Research Topics
My current research interests cover several aspects of 3D modeling from
images. For more information, see also the
publications page.
Structure from Motion
What Can Missing Correspondences Tell Us About 3D Structure and Motion?
Practically all existing approaches to structure and motion computation
use only positive image correspondences to verify the camera pose
hypotheses. Incorrect epipolar geometries are solely detected by
identifying outliers among the found correspondences. Ambigous patterns in
the images are often incorrectly handled by these standard methods. In
this work we propose two approaches to overcome such problems. First, we
apply non-monotone reasoning on view triplets using a Bayesian
formulation. In contrast to two-view epipolar geometry, image triplets
allow the prediction of features in the third image. Absence of these
features (i.e. missing correspondences) enables additional inference about
the view triplet. Furthermore, we integrate these view triplet handling
into an incremental procedure for structure and motion computation. Thus,
our approach is able to refine the maintained 3D structure when additional
image data is provided.
C. Zach, A. Irschara, H. Bischof. CVPR 2008.
Towards Wiki-based Dense City Modeling
This work reports on the advances and on the current status of a
terrestrial city modeling approach, which uses images contributed by
end-users as input. Hence, the Wiki principle well known from textual
knowledge databases is transferred to the goal of incrementally building a
virtual representation of the occupied habitat. In order to achieve this
objective, many state-of-the-art computer vision methods must be applied
and modified according to this task. We describe the utilized 3D vision
methods and show initial results obtained from the current image database
acquired by in-house participants.
A. Irschara, C. Zach, H. Bischof. VRML Workshop in conjunction with ICCV 2007.
Multi-view stereo and dense 3D modeling
A Globally Optimal Algorithm for Robust TV-L^1 Range Image Integration
Robust integration of range images is an important task for building
high-quality 3D models. Since range images, and in particular range maps
from stereo vision, may have a substantial amount of outliers, any
integration approach aiming at high-quality models needs an increased
level of robustness.

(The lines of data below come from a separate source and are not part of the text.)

import Literature.Analysis.FluidPDE.CheskidovShvydkoyAssembly
import Literature.Analysis.FluidPDE.CheskidovDaiApriori
import Literature.Analysis.FluidPDE.CheskidovDaiCut
import Literature.Analysis.FluidPDE.CheskidovDaiMeasurable
import HarnessLib

/-!
# One piece of the Cheskidov–Dai bootstrap: the low-mode two-point inequality from a good time

Analysis/FluidPDE support file (serves the discharge of the named fact
`Literature.Analysis.FluidPDE.cheskidov_dai_occupation_regular` — Cheskidov–Dai, arXiv:1507.06611 =
Proc. Edinburgh Math. Soc. (2025), Thm. 1.1). The twin of `CheskidovShvydkoyAssembly.piece` with the
low-mode rate: from a good restarting time `σ` of a Leray–Hopf solution `u`, Leray's regular local
solution `v` (`LerayLocalRegularH1With`) coincides with `u(σ + ·)` (weak–strong uniqueness), and on every
compact sub-slab `[σ + a', σ + b']` the dyadic energy `f(t) = F(u(t)).toReal` satisfies the two-point
inequality of `CheskidovDaiApriori` with the interval functional
`ω(s,t) = 2 (B_f ∫⁻_{(s,t]} f_{J(τ)}(u(τ)) dτ).toReal`, `J(τ)` the canonical top saturated level of the
slice `u(τ)` at threshold `c ν` (`CheskidovDaiCut`), provided the low-mode bound on the weighted nonlinear
terms holds for smooth divergence-free slices (hypothesis `hNL`: the output of `CheskidovDaiWeightedSum`)
and `B_κ (cν) C_r² d ≤ ν`. It also records the boundedness of `f` and the a.e.-measurability of the
occupation integrands on the sub-slab (`CheskidovDaiMeasurable`).

## References

* A. Cheskidov, M. Dai, arXiv:1507.06611 = Proc. Edinburgh Math. Soc. (2025), §3.1. [CheskidovDai2015]
* A. Cheskidov, R. Shvydkoy, Arch. Ration. Mech. Anal. 195 (2010), Lemma 3.2 (proof). [CheskidovShvydkoy2010]
-/

noncomputable section

open MeasureTheory Filter Topology Function Set
open Literature.Analysis.FunctionSpaces
open scoped ENNReal NNReal RealInnerProductSpace

namespace Literature.Analysis.FluidPDE

section PieceLowMode

open LPBounds

variable {ν T : ℝ} {u₀ : EuclideanSpace ℝ (Fin 3) → EuclideanSpace ℝ (Fin 3)}
  {u : ℝ → EuclideanSpace ℝ (Fin 3) → EuclideanSpace ℝ (Fin 3)}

Additionally, a certain level of regularization is
required to obtain smooth surfaces. Computational efficiency and global
convergence are further preferable properties. The contribution of this
paper is a unified framework to solve all these issues. Our method is
based on minimizing an energy functional consisting of a total variation
(TV) regularization force and an L^1 data fidelity term. We present a
novel and efficient numerical scheme, which combines the duality principle
for the TV term with a point-wise optimization step. We demonstrate the
superior performance of our algorithm on the well-known Middlebury
multi-view database and additionally on real-world multi-view images.
C. Zach, T. Pock, H. Bischof. ICCV 2007.
Mumford-Shah Meets Stereo: Integration of Weak Depth Hypotheses
Recent results on stereo indicate that an accurate segmentation is crucial
for obtaining faithful depth maps. Variational methods have successfully
been applied to both image segmentation and computational stereo. In this
paper we propose a combination in a unified framework. In particular, we
use a Mumford-Shah-like functional to compute a piecewise smooth depth map
of a stereo pair. Our approach has two novel features: First, the
regularization term of the functional combines edge information obtained
from the color segmentation with flow-driven depth discontinuities
emerging during the optimization procedure. Second, we propose a robust
data term which adaptively selects the best matches obtained from
different weak stereo algorithms. We integrate these features in a
theoretically consistent framework. The final depth map is the minimizer
of the energy functional, which can be solved by the associated functional
derivatives. The underlying numerical scheme allows an efficient
implementation on modern graphics hardware. We illustrate the performance
of our algorithm using the Middlebury database as well as on real imagery.
T. Pock, C. Zach, H. Bischof. CVPR 2007.
Efficient computer vision methods on the GPU
A Duality Based Approach for Realtime TV-L^1 Optical Flow
Variational methods are among the most successful approaches to calculate
the optical flow between two image frames. A particularly appealing
formulation is based on total variation (TV) regularization and the robust
L^1 norm in the data fidelity term. This formulation can preserve
discontinuities in the flow field and offers an increased robustness
against illumination changes, occlusions and noise. In this work we
present a novel approach to solve the TV-L^1 formulation. Our method
results in a very efficient numerical scheme, which is based on a dual
formulation of the TV energy and employs an efficient point-wise
thresholding step. Additionally, our approach can be accelerated by modern
graphics processing units. We demonstrate the real-time performance (30
fps) of our approach for video inputs at a resolution of 320x240 pixels.
(Move the mouse over the source images to see the other frame.)
C. Zach, T. Pock, H. Bischof. DAGM 2007.